ビデオと小説のイメージ喚起力と現実変革力

 『高い城の男』を、忘年会に向かう電車の片隅で読む。フィリップ・K・ディックの筆力に引き込まれて、降りるべき駅に停車するまで気づかず慌てておりた。コンコースを歩きながら折りたたみ傘を座席に忘れてきたことに気づく。それくらい面白いということか。

 まだ邦訳を三分の一しか読んでいないが、昨日までに観たビデオ版から受ける印象とはあきらかに異質なものを感じる。小説で読むとビデオ映像から受けるやりきれない暗さが感じられない。

 リドリー・スコットは原作を読んで、自分なりの世界観に照らし合わせ、映像作品を作った。ほぼ彼の創作と言っていいだろう。そして彼の狙った効果は十分に発揮される。我々は混乱し、困惑し、世界の不条理さをたっぷりと味わう。この点でリドリー・スコットの思い通りである。映像のプロの技はすごい。しかしそこに、「やられた」感がある。

 小説から受ける印象は、乾いた、皮肉な、そして時にはユーモアすら感じられるものである。そして、フィリップ・K・ディックは知的な困惑を読者に起こさせ、読者自身が考えて、この世界の不条理性を把握することを促す。イメージを作るのは読者自身である。

 ビデオにせよ小説にせよ、「正しくない世界」を「より正しい世界」へと変革することを、受け手(視聴者・読者)に促す。

 どちらのメディアの受け手のほうが、社会を良い方に導くように動きやすいか? この種のことを考えるには、この『高い城の男』は良い題材である。これを提出したディックに拍手を贈りたい。



 今日こそクリスマス・ツリーの飾り付けをしないと。

2016年12月22日木曜日

自分へのクリスマス・プレゼントは松岡正剛先生に選んでもらう(かも)

30年もののツリーセット!

 『高い城の男』をAmazon videoで観た。『ブレードランナー』とは違った面白さ。フィリップ・K・ディックはやはり研究対象になる。

 原作を読んでいないので、Kindle本を買うことにする。
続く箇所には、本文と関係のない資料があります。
import Mathlib
import HarnessLib

/-!
# RuelleBand / `AsymptoticCriticalLine`: Hennion's decomposition theorem, Hilbert-space form

Route `RiemannHypothesis/RuelleBand`, crux item stmt-RiemannHypothesis-2063
(`AsymptoticCriticalLine`), line `interior-edge-split`, helper file (`--supports`). Everything is
proved; no definitions.

Informal statement. Let `H` be a complex Hilbert space, `A : H → H` a bounded operator and `w` a
seminorm on `H` such that

* (two-norm / Lasota–Yorke inequality) `‖A f‖ ≤ r ‖f‖ + R w(f)` for all `f`, with `r, R ≥ 0`;
* (compact embedding) the unit ball of `H` is totally bounded for `w`: for every `η > 0` there is
  a finite set `F ⊆ H` such that every `f` with `‖f‖ ≤ 1` has `w(f - g) < η` for some `g ∈ F`.

Then for every `δ > 0` the operator splits as `A = S + K` with `K` compact (indeed of finite rank)
and `‖S‖ ≤ 2 r + δ`. This is the output step of the quasi-compactness theorem of
Ionescu-Tulcea–Marinescu (Ann. of Math. 52 (1950)) and H. Hennion, "Sur un théorème spectral et
son application aux noyaux lipchitziens", Proc. Amer. Math. Soc. 118 (1993): the essential
spectral radius of `A` is at most `2 r` (and `r` after iterating). We prove the Hilbert-space case,
where the measure-of-noncompactness step of Hennion's argument becomes an orthogonal projection:
`K := P_V ∘ A` with `V` the (finite-dimensional) span of the images `A f_g` of representatives
`f_g` of the cells of a finite `w`-net of the unit ball, and `‖(A - K) f‖ ≤ ‖A f - A f_g‖ =
‖A (f - f_g)‖ ≤ 2 r + 2 R η` by the Lasota–Yorke inequality, since `‖f - f_g‖ ≤ 2` and
`w(f - f_g) < 2 η`.
-/

noncomputable section

-- D-0017: `Summit.<S>.<S>.…` is the designed namespace of a single-problem summit.
set_option linter.dupNamespace false

namespace Summit.RiemannHypothesis.RiemannHypothesis.Theorems

variable {H : Type} [NormedAddCommGroup H] [InnerProductSpace ℂ H]

/-- The orthogonal projection of `y` onto `V` is at least as close to `y` as any point of `V`.
[folklore] -/
theorem norm_sub_starProjection_le_of_mem (V : Submodule ℂ H) [V.HasOrthogonalProjection]
    (y : H) {x : H} (hx : x ∈ V) : ‖y - V.starProjection y‖ ≤ ‖y - x‖ := by
  rw [Submodule.starProjection_minimal]
  have hb : BddBelow (Set.range fun z : V => ‖y - (z : H)‖) :=
    ⟨0, Set.forall_mem_range.mpr fun _ => norm_nonneg _⟩
  exact ciInf_le hb ⟨x, hx⟩

/-- A continuous linear map into a finite-dimensional subspace of a complex inner product space,
followed by the inclusion of that subspace, is a compact operator. [folklore] -/
theorem isCompactOperator_starProjection_comp (V : Submodule ℂ H) [FiniteDimensional ℂ V]
    [V.HasOrthogonalProjection] (A : H →L[ℂ] H) :
    IsCompactOperator (V.starProjection.comp A) := by
  have h1 : IsCompactOperator (V.orthogonalProjectionOnto.comp A) :=
    isCompactOperator_of_locallyCompactSpace_dom _
  exact h1.clm_comp V.subtypeL

/-- The unit-ball form of the operator-norm bound over `ℂ`: if `‖S f‖ ≤ C` whenever `‖f‖ ≤ 1`
(and `0 ≤ C`), then `‖S‖ ≤ C`. [folklore] -/
theorem opNorm_le_of_unit_ball (S : H →L[ℂ] H) {C : ℝ} (hC : 0 ≤ C)
    (hS : ∀ f : H, ‖f‖ ≤ 1 → ‖S f‖ ≤ C) : ‖S‖ ≤ C :=
  ContinuousLinearMap.opNorm_le_of_unit_norm hC fun f hf => hS f hf.le

/-- **Hennion's decomposition theorem (Hilbert-space form).** A bounded operator `A` on a complex
Hilbert space satisfying a two-norm inequality `‖A f‖ ≤ r ‖f‖ + R w(f)` for a seminorm `w` whose
restriction to the unit ball is totally bounded splits, for every `δ > 0`, as `A = S + K` with `K`
compact and `‖S‖ ≤ 2 r + δ`. [folklore] -/
theorem hennion_decomposition :
    ∀ (H : Type) (_ : NormedAddCommGroup H) (_ : InnerProductSpace ℂ H) (_ : CompleteSpace H) (A : H →L[ℂ] H) (w : Seminorm ℂ H) (r R δ : ℝ), 0 ≤ r → 0 ≤ R → 0 < δ → (∀ f : H, ‖A f‖ ≤ r * ‖f‖ + R * w f) → (∀ η : ℝ, 0 < η → ∃ F : Finset H, ∀ f : H, ‖f‖ ≤ 1 → ∃ g ∈ F, w (f - g) < η) → ∃ S K : H →L[ℂ] H, A = S + K ∧ IsCompactOperator K ∧ ‖S‖ ≤ 2 * r + δ := by
  intro H _ _ _ A w r R δ hr hR hδ hLY hw
  classical
  -- the mesh of the net
  set η : ℝ := δ / (2 * R + 2) with hη_def
  have h2R : 0 < 2 * R + 2 := by positivity
  have hη : 0 < η := div_pos hδ h2R
  have hRη : R * (2 * η) ≤ δ := by
    have h1 : R * (2 * η) = δ * (2 * R / (2 * R + 2)) := by
      rw [hη_def]; field_simp
    have h2 : 2 * R / (2 * R + 2) ≤ 1 := by
      rw [div_le_one h2R]; linarith
    calc R * (2 * η) = δ * (2 * R / (2 * R + 2)) := h1
      _ ≤ δ * 1 := by gcongr
      _ = δ := mul_one δ
  obtain ⟨F, hF⟩ := hw η hη
  -- representatives of the cells of the net inside the unit ball
  let rep : H → H := fun g =>
    if h : ∃ f₀ : H, ‖f₀‖ ≤ 1 ∧ w (f₀ - g) < η then h.choose else 0
  have hrep : ∀ g f₀ : H, ‖f₀‖ ≤ 1 → w (f₀ - g) < η → ‖rep g‖ ≤ 1 ∧ w (rep g - g) < η := by
    intro g f₀ h1 h2
    have h : ∃ f₀ : H, ‖f₀‖ ≤ 1 ∧ w (f₀ - g) < η := ⟨f₀, h1, h2⟩
    simp only [rep, dif_pos h]
    exact h.choose_spec
  -- the finite-dimensional range of the compact part
  let V : Submodule ℂ H := Submodule.span ℂ (↑(F.image fun g => A (rep g)) : Set H)
  haveI : FiniteDimensional ℂ V := FiniteDimensional.span_of_finite ℂ (Finset.finite_toSet _)
  haveI : CompleteSpace V := FiniteDimensional.complete ℂ V
  have hmemV : ∀ g ∈ F, A (rep g) ∈ V := fun g hg =>
    Submodule.subset_span (Finset.mem_coe.mpr (Finset.mem_image_of_mem _ hg))
  let K : H →L[ℂ] H := V.starProjection.comp A
  refine ⟨A - K, K, (sub_add_cancel A K).symm, isCompactOperator_starProjection_comp V A, ?_⟩
  -- the norm bound on the unit ball
  refine opNorm_le_of_unit_ball (A - K) (by positivity) fun f hf => ?_
  obtain ⟨g, hgF, hg⟩ := hF f hf
  obtain ⟨hrep1, hrep2⟩ := hrep g f hf hg
  -- `f - rep g` is `w`-small and norm-bounded by `2`
  have hw2 : w (f - rep g) < 2 * η := by
    have hsplit : f - rep g = (f - g) + (g - rep g) := by abel
    calc w (f - rep g) = w ((f - g) + (g - rep g)) := by rw [hsplit]
      _ ≤ w (f - g) + w (g - rep g) := map_add_le_add w _ _
      _ = w (f - g) + w (rep g - g) := by rw [map_sub_rev w g (rep g)]
      _ < η + η := add_lt_add hg hrep2
      _ = 2 * η := by ring
  have hn2 : ‖f - rep g‖ ≤ 2 := by
    calc ‖f - rep g‖ ≤ ‖f‖ + ‖rep g‖ := norm_sub_le f (rep g)
      _ ≤ 1 + 1 := add_le_add hf hrep1
      _ = 2 := by norm_num
  have hA : ‖A f - A (rep g)‖ ≤ 2 * r + δ := by
    rw [← map_sub]
    calc ‖A (f - rep g)‖ ≤ r * ‖f - rep g‖ + R * w (f - rep g) := hLY _
      _ ≤ r * 2 + R * (2 * η) := by
          gcongr
      _ ≤ 2 * r + δ := by linarith
  calc ‖(A - K) f‖ = ‖A f - V.starProjection (A f)‖ := by simp [K]
    _ ≤ ‖A f - A (rep g)‖ := norm_sub_starProjection_le_of_mem V (A f) (hmemV g hgF)
    _ ≤ 2 * r + δ := hA

end Summit.RiemannHypothesis.RiemannHypothesis.Theorems

end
ただし、原作とビデオは、第二次世界大戦で米国が負けてナチス・ドイツと日本に占領されているという設定は同じだが、内容はかなり違っているそうだ。
 
 ビデオを観たあとは、かなり重たい気持ちになり、胃痛がぶり返しそうになったので、暗いイメージを自分で排除できる小説本を読むほうが気楽かもしれない。

 ただし、ビデオを観ただけでも、この作品が提示する各種のテーマは勉強したいという気持ちを誘う。易経、第二次大戦中と直後の世界情勢、ユダヤ人への迫害、旧約聖書、などなど。小説を読めばもっと課題が見つかって楽しいだろう。
 
 最近は新しいことを学ぶには、まず、オンラインの百科事典(JKの世界大百科と日本大百科など)を見て基本知識を得て、つぎに読むべき参考書を松岡正剛先生のサイトに行って教わることにしている。ほぼハズレがなく殆どの著者や本についての知識が得られる。素晴らしいサイト。自分でもこんなサイトを作れればいいなあとも思う。
 
 今回のフィリップ・K・ディックについては、こんな記事が見つかった。この記事を読むと「エントロピー小説」という「ヴァリス三部作」も読みたくなる。
 
 かくして勉強プロジェクトのバックログは毎日溜まっていく。まあ、借金のようなもので、溜まるほど尊敬されるような気もする。
 
 年末のこの時期には、古いクリスマスツリーを出して飾り付けながら、自分へのクリスマス・プレゼントも考える。大抵は少し値のはる書籍である。今年の第一候補は『トーマス・マン日記1946−48』。中古で8,000円。二年ぐらいかけて読むので、ものすごく高いというわけではない。フィリップ・K・ディックの本たちも候補に入れるか?悩ましい。